◆ **Available data**:
▬▬▬

import Summits.ResolutionOfSingularities.ResolutionOfSingularities.Theorems.FrobeniusLadderFInjectiveMacaulayficationX2Cubic4VertexFull
import Summits.ResolutionOfSingularities.ResolutionOfSingularities.Theorems.FrobeniusLadderFInjectiveMacaulayficationX2C31Specimen
import HarnessLib

/-!
# CLASS-LEVEL VERTEX FULLNESS FOR `x² + X_i³ + X_j³ + B` (`B` free of `x, X_i, X_j`), EVERY PRIME `p ∉ {2, 3}` — and the (C31) bed `x² + y³ + u³ + t³ + s³ + y²u` is FULL at EVERY closed point
# (crux `FInjectiveMacaulayfication` stmt-ResolutionOfSingularities-15315, chain w45a; completes the (C′) row ✓/⧗ `X2C31ClassRow.tStep_row_C31` with the INPUT-side legality «the base
# germ is FULL»; res-L1-w45a-plan-1 ANSWER 00:15Z «vertex FULLness per bed» — here for a whole sub-class at once; seat res-L1-w45a-lead-1 g11)

[OURS · L1 W4.5a] Support file (`--supports stmt-ResolutionOfSingularities-15315 --as helper`); def-free; UNCONDITIONAL; no named fact; NOT a statement of any manuscript. AI-written
(AI review is weaker than expert review).

The two-stage `p`-uniform derivative certificate of ✓p678024 `X2Cubic4VertexFull` (`∂₄^{p−1}`, then `∂_i^{3a}`, `∂_j^{3b}` with `a + b = (p−1)/2`, `3a, 3b ≤ p − 1`) only ever
differentiates in `x` and in TWO pure-cube variables; so it certifies `1 ∈ (T)` for every `∂`-stable `T ∋ f^{p−1}` whenever `f = X₄² + X_i³ + X_j³ + B` with `∂₄B = ∂_iB = ∂_jB = 0`
— whatever the cubic `B` in the remaining variables is (smooth or not).
* §1 index-generic stage 2: `iterate_pderiv_r_pow_eq_zero`, `iterate_pderiv_r_pow_self`, `iterate_iterate_c_pow` (indices `i ≠ j`).
* §2 ★★ `hcert_of_two_cubes`; `clause_of_two_cubes` (the FULL clause at EVERY maximal ideal of `k[X]/(f)`, via ✓ `TCaFloorOneFull.clause_at_maximal_of_derivative_certificate`);
  ★★ `fullCl_stalk_of_two_cubes` (`f` prime ⇒ `FullCl p 𝒪_{Y,y}` at every closed point `y`).
* §3 ★★★ `fullCl_stalk_C31` / `fullCl_Spec_stalk_vertex_C31`: the (C31) bed is FULL at every closed point, in particular at its vertex, for every `p ∉ {2,3}`.
[cite: Fedder1983, Thm. 1.12 (context)] [folklore computation]
-/

-- single-problem summit: the doubled namespace component is forced
set_option linter.dupNamespace false

noncomputable section

open MvPolynomial

namespace Summit.ResolutionOfSingularities.ResolutionOfSingularities.Theorems.FInjectiveMacaulayfication.X2TwoCubesVertexFull

open Summit.ResolutionOfSingularities.ResolutionOfSingularities.Theorems.FInjectiveMacaulayfication
open AlgebraicGeometry SliceableCentre X2Cubic4VertexFull

variable (k : Type) [Field k]

/-! ## §1 Index-generic stage 2 -/

/-- `∂_j^{3b}` kills `X_i^e · r^m` for `m < b` (`r = X_j³ + r′`, `∂_j r′ = 0`, `i ≠ j`). [OURS · vanishing] -/
theorem iterate_pderiv_r_pow_eq_zero (i j : Fin 5) (hij : i ≠ j) (b m e : ℕ) (hm : m < b) (r r' : MvPolynomial (Fin 5) k) (hr : r = X j ^ 3 + r')
    (hr'j : pderiv j r' = 0) : (fun q => pderiv j q)^[3 * b] (X i ^ e * r ^ m) = 0 := by
  have hcof : ∀ n : ℕ, pderiv j (X i ^ e * r' ^ n : MvPolynomial (Fin 5) k) = 0 := fun n => by
    rw [Derivation.leibniz, Derivation.leibniz_pow, Derivation.leibniz_pow, hr'j, pderiv_X_of_ne hij]
    simp
  have hexp : X i ^ e * r ^ m =
      (Finset.range (m + 1)).sum fun l => (m.choose l : MvPolynomial (Fin 5) k) * (X j ^ (3 * l) * (X i ^ e * r' ^ (m - l))) := by
    rw [hr, add_pow, Finset.mul_sum]
    refine Finset.sum_congr rfl fun l _ => ?_
    rw [← pow_mul]
    ring
  rw [hexp, iterate_pderiv_finset_sum]
  refine Finset.sum_eq_zero fun l hl => ?_
  rw [iterate_pderiv_natCast_mul, X2Cubic4FloorFullCert.iterate_pderiv_X_pow_mul j _ (hcof _) (3 * b) (3 * l),
    (Nat.descFactorial_eq_zero_iff_lt).mpr (by have := Finset.mem_range.mp hl; omega)]
  simp

/-- `∂_j^{3b}(X_i^e · r^b) = (3b)! · X_i^e` (`r = X_j³ + r′`, `∂_j r′ = 0`, `i ≠ j`). [OURS · the survivor] -/
theorem iterate_pderiv_r_pow_self (i j : Fin 5) (hij : i ≠ j) (b e : ℕ) (r r' : MvPolynomial (Fin 5) k) (hr : r = X j ^ 3 + r') (hr'j : pderiv j r' = 0) :
    (fun q => pderiv j q)^[3 * b] (X i ^ e * r ^ b) = ((3 * b).factorial : MvPolynomial (Fin 5) k) * X i ^ e := by
  have hcof : ∀ n : ℕ, pderiv j (X i ^ e * r' ^ n : MvPolynomial (Fin 5) k) = 0 := fun n => by
    rw [Derivation.leibniz, Derivation.leibniz_pow, Derivation.leibniz_pow, hr'j, pderiv_X_of_ne hij]
    simp
  have hexp : X i ^ e * r ^ b =
      (Finset.range (b + 1)).sum fun l => (b.choose l : MvPolynomial (Fin 5) k) * (X j ^ (3 * l) * (X i ^ e * r' ^ (b - l))) := by
    rw [hr, add_pow, Finset.mul_sum]
    refine Finset.sum_congr rfl fun l _ => ?_
    rw [← pow_mul]
    ring
  rw [hexp, iterate_pderiv_finset_sum, Finset.sum_eq_single b]
  · rw [iterate_pderiv_natCast_mul, X2Cubic4FloorFullCert.iterate_pderiv_X_pow_mul j _ (hcof _) (3 * b) (3 * b), Nat.descFactorial_self, Nat.sub_self, Nat.sub_self,
      Nat.choose_self]
    simp
  · intro l hl hne
    rw [iterate_pderiv_natCast_mul, X2Cubic4FloorFullCert.iterate_pderiv_X_pow_mul j _ (hcof _) (3 * b) (3 * l),
      (Nat.descFactorial_eq_zero_iff_lt).mpr (by have := Finset.mem_range.mp hl; omega)]
    simp
  · intro hnot
    exact absurd (Finset.mem_range.mpr (Nat.lt_succ_self b)) hnot

/-- ★ **Stage 2, indices `i ≠ j`: `∂_j^{3b}(∂_i^{3a}(c^h)) = C(h,a)·(3a)!·(3b)!`** for `c = X_i³ + r`, `r = X_j³ + r′`, `∂_i r = 0`, `∂_j r′ = 0`, `a + b = h`. [folklore computation] -/
theorem iterate_iterate_c_pow (i j : Fin 5) (hij : i ≠ j) (h a b : ℕ) (hab : a + b = h) (c r r' : MvPolynomial (Fin 5) k) (hc : c = X i ^ 3 + r)
    (hr : r = X j ^ 3 + r') (hri : pderiv i r = 0) (hr'j : pderiv j r' = 0) :
    (fun q => pderiv j q)^[3 * b] ((fun q => pderiv i q)^[3 * a] (c ^ h)) =
      ((h.choose a * (3 * a).factorial * (3 * b).factorial : ℕ) : MvPolynomial (Fin 5) k) := by
  have hrpow : ∀ m : ℕ, pderiv i (r ^ m) = 0 := fun m => by rw [Derivation.leibniz_pow, hri, smul_zero, smul_zero]
  have hexp : c ^ h = (Finset.range (h + 1)).sum fun l => (h.choose l : MvPolynomial (Fin 5) k) * (X i ^ (3 * l) * r ^ (h - l)) := by
    rw [hc, add_pow]
    refine Finset.sum_congr rfl fun l _ => ?_
    rw [← pow_mul]
    ring
  rw [hexp, iterate_pderiv_finset_sum, iterate_pderiv_finset_sum, Finset.sum_eq_single a]
  · rw [iterate_pderiv_natCast_mul, X2Cubic4FloorFullCert.iterate_pderiv_X_pow_mul i _ (hrpow _) (3 * a) (3 * a), Nat.descFactorial_self, Nat.sub_self,
      show h - a = b by omega, iterate_pderiv_natCast_mul, iterate_pderiv_natCast_mul, iterate_pderiv_r_pow_self k i j hij b 0 r r' hr hr'j, pow_zero, mul_one]
    push_cast
    ring
  · intro l hl hne
    rw [iterate_pderiv_natCast_mul, X2Cubic4FloorFullCert.iterate_pderiv_X_pow_mul i _ (hrpow _) (3 * a) (3 * l), iterate_pderiv_natCast_mul, iterate_pderiv_natCast_mul]
    rcases lt_or_gt_of_ne hne with hlt | hgt
    · rw [(Nat.descFactorial_eq_zero_iff_lt).mpr (by omega)]
      simp
    · have hl' := Finset.mem_range.mp hl
      rw [iterate_pderiv_r_pow_eq_zero k i j hij b (h - l) (3 * l - 3 * a) (by omega) r r' hr hr'j]
      simp
  · intro hnot
    exact absurd (Finset.mem_range.mpr (by omega : a < h + 1)) hnot

/-! ## §2 The class-level certificate and FULLness at every closed point -/

/-- ★★ **THE `p`-UNIFORM DERIVATIVE CERTIFICATE FOR `f = X₄² + X_i³ + X_j³ + B`** (`i ≠ j`, both `≠ 4`, `∂₄B = ∂_iB = ∂_jB = 0`; every prime `p ∉ {2,3}`, every field of
characteristic `p`): every `∂`-stable `T ∋ f^{p−1}` has `1 ∈ (T)`. [OURS; cite: Fedder1983, Thm. 1.12 (context)] -/
theorem hcert_of_two_cubes (p : ℕ) [Fact p.Prime] [CharP k p] (hp2 : p ≠ 2) (hp3 : p ≠ 3) (i j : Fin 5) (hij : i ≠ j) (hi4 : i ≠ 4) (hj4 : j ≠ 4)
    (B : MvPolynomial (Fin 5) k) (hB4 : pderiv 4 B = 0) (hBi : pderiv i B = 0) (hBj : pderiv j B = 0)
    (f : MvPolynomial (Fin 5) k) (hf : f = X 4 ^ 2 + X i ^ 3 + X j ^ 3 + B) :
    ∀ T : Set (MvPolynomial (Fin 5) k), f ^ (p - 1) ∈ T → (∀ s ∈ T, ∀ i : Fin 5, pderiv i s ∈ T) → (1 : MvPolynomial (Fin 5) k) ∈ Ideal.span T := by
  intro T hfT hT
  have hp : p.Prime := Fact.out
  obtain ⟨hab, h3a, h3b, hh⟩ := exponent_arith p hp hp2 hp3
  -- stage 1
  have hf' : f = X 4 ^ 2 + (X i ^ 3 + (X j ^ 3 + B)) := by rw [hf]; ring
  have hc4 : pderiv 4 (X i ^ 3 + (X j ^ 3 + B) : MvPolynomial (Fin 5) k) = 0 := by
    rw [map_add, map_add, Derivation.leibniz_pow, Derivation.leibniz_pow, pderiv_X_of_ne hi4, pderiv_X_of_ne hj4, hB4]
    simp
  have hcI := c_pow_mem k p hp2 f _ hf' hc4 T hfT hT
  -- stage 2
  have hri : pderiv i (X j ^ 3 + B : MvPolynomial (Fin 5) k) = 0 := by
    rw [map_add, Derivation.leibniz_pow, pderiv_X_of_ne hij.symm, hBi]
    simp
  have hD := iterate_span_pderiv_mem k T hT j (3 * ((p - 1) / 3))
    (iterate_span_pderiv_mem k T hT i (3 * ((p - 1) / 2 - (p - 1) / 3)) hcI)
  rw [iterate_iterate_c_pow k i j hij ((p - 1) / 2) ((p - 1) / 2 - (p - 1) / 3) ((p - 1) / 3) hab _ (X j ^ 3 + B) B rfl rfl hri hBj] at hD
  have hN : ((((p - 1) / 2).choose ((p - 1) / 2 - (p - 1) / 3) * (3 * ((p - 1) / 2 - (p - 1) / 3)).factorial * (3 * ((p - 1) / 3)).factorial : ℕ) : k) ≠ 0 := by
    rw [Nat.cast_mul, Nat.cast_mul]
    exact mul_ne_zero (mul_ne_zero (choose_cast_ne_zero k p _ _ (by omega) hh) (factorial_cast_ne_zero k p _ h3a)) (factorial_cast_ne_zero k p _ h3b)
  exact mem_of_natCast_mul_mem k hN (Ideal.span T) 1 (by rwa [mul_one])

/-- `f = X₄² + X_i³ + X_j³ + B ≠ 0` when `B` has no constant term... — we only need it under `Prime f`. [plumbing] -/
theorem ne_zero_of_prime (f : MvPolynomial (Fin 5) k) (hprime : Prime f) : f ≠ 0 := hprime.ne_zero

/-- **The FULL clause at EVERY maximal ideal of `k[X]/(f)`**, `f = X₄² + X_i³ + X_j³ + B` as above, `f ≠ 0`, `p ∉ {2,3}`. [OURS · assembly] -/
theorem clause_of_two_cubes (p : ℕ) [Fact p.Prime] [CharP k p] (hp2 : p ≠ 2) (hp3 : p ≠ 3) (i j : Fin 5) (hij : i ≠ j) (hi4 : i ≠ 4) (hj4 : j ≠ 4)
    (B : MvPolynomial (Fin 5) k) (hB4 : pderiv 4 B = 0) (hBi : pderiv i B = 0) (hBj : pderiv j B = 0)
    (f : MvPolynomial (Fin 5) k) (hf : f = X 4 ^ 2 + X i ^ 3 + X j ^ 3 + B) (hf0 : f ≠ 0)
    (Q : Ideal (MvPolynomial (Fin 5) k ⧸ Ideal.span {f})) [Q.IsMaximal] :
    ∀ d : ℕ, ringKrullDim (Localization.AtPrime Q) = d → ∀ s : Fin d → Localization.AtPrime Q,
      (Ideal.span (Set.range s)).radical.IsMaximal →
        RingTheory.Sequence.IsWeaklyRegular (Localization.AtPrime Q) (List.ofFn s) ∧
        ∀ y : Localization.AtPrime Q, (∃ e : ℕ, y ^ p ^ e ∈ Ideal.span
          ((fun z : Localization.AtPrime Q => z ^ p ^ e) ''
            (Ideal.span (Set.range s) : Set (Localization.AtPrime Q)))) → y ∈ Ideal.span (Set.range s) :=
  TCaFloorOneFull.clause_at_maximal_of_derivative_certificate p k f hf0 (hcert_of_two_cubes k p hp2 hp3 i j hij hi4 hj4 B hB4 hBi hBj f hf) Q

/-- ★★ **`Y = {X₄² + X_i³ + X_j³ + B = 0}` IS FULL AT EVERY CLOSED POINT** (`f` prime; `p ∉ {2,3}`): `𝒪_{Y,y}` is a domain, Cohen–Macaulay in the clause sense, and every parameter
ideal is Frobenius closed. [OURS · class-level certificate] -/
theorem fullCl_stalk_of_two_cubes (p : ℕ) [Fact p.Prime] [CharP k p] (hp2 : p ≠ 2) (hp3 : p ≠ 3) (i j : Fin 5) (hij : i ≠ j) (hi4 : i ≠ 4) (hj4 : j ≠ 4)
    (B : MvPolynomial (Fin 5) k) (hB4 : pderiv 4 B = 0) (hBi : pderiv i B = 0) (hBj : pderiv j B = 0)
    (f : MvPolynomial (Fin 5) k) (hf : f = X 4 ^ 2 + X i ^ 3 + X j ^ 3 + B) (hprime : Prime f)
    (y : Spec (.of (MvPolynomial (Fin 5) k ⧸ Ideal.span {f}))) (hy : y.asIdeal.IsMaximal) :
    FullCl p ((Spec (.of (MvPolynomial (Fin 5) k ⧸ Ideal.span {f}))).presheaf.stalk y) := by
  haveI := (Ideal.span_singleton_prime hprime.ne_zero).mpr hprime
  haveI : IsDomain (MvPolynomial (Fin 5) k ⧸ Ideal.span {f}) := Ideal.Quotient.isDomain _
  haveI := hy
  haveI : IsDomain (Localization.AtPrime y.asIdeal) :=
    IsLocalization.isDomain_of_le_nonZeroDivisors _ y.asIdeal.primeCompl_le_nonZeroDivisors
  have hloc : FullCl p (Localization.AtPrime y.asIdeal) :=
    ⟨inferInstance, clause_of_two_cubes k p hp2 hp3 i j hij hi4 hj4 B hB4 hBi hBj f hf hprime.ne_zero y.asIdeal⟩
  exact WFixAtNonClosedDimTwo.fullCl_of_ringEquiv p (Spec.stalkIso (.of _) y).commRingCatIsoToRingEquiv.symm hloc

/-! ## §3 The (C31) bed -/

/-- ★★★ **THE (C31) BED `Y = {x² + y³ + u³ + t³ + s³ + y²u}` IS FULL AT EVERY CLOSED POINT**, every prime `p ∉ {2,3}`, every field of characteristic `p` (two pure cubes `t³, s³`;
`B = y³ + u³ + y²u`). [OURS · application] -/
theorem fullCl_stalk_C31 (p : ℕ) [Fact p.Prime] [CharP k p] (hp2 : p ≠ 2) (hp3 : p ≠ 3) (f : MvPolynomial (Fin 5) k)
    (hf : f = X 4 ^ 2 + X 0 ^ 3 + X 1 ^ 3 + X 2 ^ 3 + X 3 ^ 3 + X 0 ^ 2 * X 1)
    (y : Spec (.of (MvPolynomial (Fin 5) k ⧸ Ideal.span {f}))) (hy : y.asIdeal.IsMaximal) :
    FullCl p ((Spec (.of (MvPolynomial (Fin 5) k ⧸ Ideal.span {f}))).presheaf.stalk y) := by
  have h3 : (3 : k) ≠ 0 := (X2Cubic4Specimen.two_three_ne_zero k p hp2 hp3).2
  have hf' : f = X 4 ^ 2 + X 2 ^ 3 + X 3 ^ 3 + (X 0 ^ 3 + X 1 ^ 3 + X 0 ^ 2 * X 1) := by rw [hf]; ring
  refine fullCl_stalk_of_two_cubes k p hp2 hp3 2 3 (by decide) (by decide) (by decide) (X 0 ^ 3 + X 1 ^ 3 + X 0 ^ 2 * X 1) ?_ ?_ ?_ f hf'
    (X2C31Specimen.prime_f k h3 f hf) y hy
  · simp only [map_add, Derivation.leibniz, Derivation.leibniz_pow, pderiv_X_of_ne (show (0 : Fin 5) ≠ 4 by decide), pderiv_X_of_ne (show (1 : Fin 5) ≠ 4 by decide),
      smul_zero, add_zero]
  · simp only [map_add, Derivation.leibniz, Derivation.leibniz_pow, pderiv_X_of_ne (show (0 : Fin 5) ≠ 2 by decide), pderiv_X_of_ne (show (1 : Fin 5) ≠ 2 by decide),
      smul_zero, add_zero]
  · simp only [map_add, Derivation.leibniz, Derivation.leibniz_pow, pderiv_X_of_ne (show (0 : Fin 5) ≠ 3 by decide), pderiv_X_of_ne (show (1 : Fin 5) ≠ 3 by decide),
      smul_zero, add_zero]

/-- ★★★ **THE VERTEX OF THE (C31) BED IS FULL** (`p ∉ {2,3}`): with ✓ `X2C31ClassRow.tStep_row_C31` (scope: `v` closed, singular, `dim 𝒪_{Y,v} = 4`) the base germ of the (C31) row is a
LEGAL input of the T″ stub. [OURS · application] -/
theorem fullCl_Spec_stalk_vertex_C31 (p : ℕ) [Fact p.Prime] [CharP k p] (hp2 : p ≠ 2) (hp3 : p ≠ 3) (f : MvPolynomial (Fin 5) k)
    (hf : f = X 4 ^ 2 + X 0 ^ 3 + X 1 ^ 3 + X 2 ^ 3 + X 3 ^ 3 + X 0 ^ 2 * X 1)
    (v : Spec (.of (MvPolynomial (Fin 5) k ⧸ Ideal.span {f})))
    (hv : v.asIdeal = Ideal.span (Set.range fun j : Fin 5 => Ideal.Quotient.mk (Ideal.span {f}) (X j))) :
    FullCl p ((Spec (.of (MvPolynomial (Fin 5) k ⧸ Ideal.span {f}))).presheaf.stalk v) := by
  refine fullCl_stalk_C31 k p hp2 hp3 f hf v ?_
  rw [hv]
  exact DoublePointFermatCubicGerm.isMaximal_origin k f (X2C31Specimen.constantCoeff_f k f hf)

end Summit.ResolutionOfSingularities.ResolutionOfSingularities.Theorems.FInjectiveMacaulayfication.X2TwoCubesVertexFull

end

▬▬▬

◆ **Problem statement**:
Could you restate word for word the lines above from the one containing "rw [iterate_pderiv_r_pow_eq_zero k" through the one containing "theorem hcert_of_two_cubes (p", both included, and nothing else?

◆ **Result below**:
      rw [iterate_pderiv_r_pow_eq_zero k i j hij b (h - l) (3 * l - 3 * a) (by omega) r r' hr hr'j]
      simp
  · intro hnot
    exact absurd (Finset.mem_range.mpr (by omega : a < h + 1)) hnot

/-! ## §2 The class-level certificate and FULLness at every closed point -/

/-- ★★ **THE `p`-UNIFORM DERIVATIVE CERTIFICATE FOR `f = X₄² + X_i³ + X_j³ + B`** (`i ≠ j`, both `≠ 4`, `∂₄B = ∂_iB = ∂_jB = 0`; every prime `p ∉ {2,3}`, every field of
characteristic `p`): every `∂`-stable `T ∋ f^{p−1}` has `1 ∈ (T)`. [OURS; cite: Fedder1983, Thm. 1.12 (context)] -/
theorem hcert_of_two_cubes (p : ℕ) [Fact p.Prime] [CharP k p] (hp2 : p ≠ 2) (hp3 : p ≠ 3) (i j : Fin 5) (hij : i ≠ j) (hi4 : i ≠ 4) (hj4 : j ≠ 4)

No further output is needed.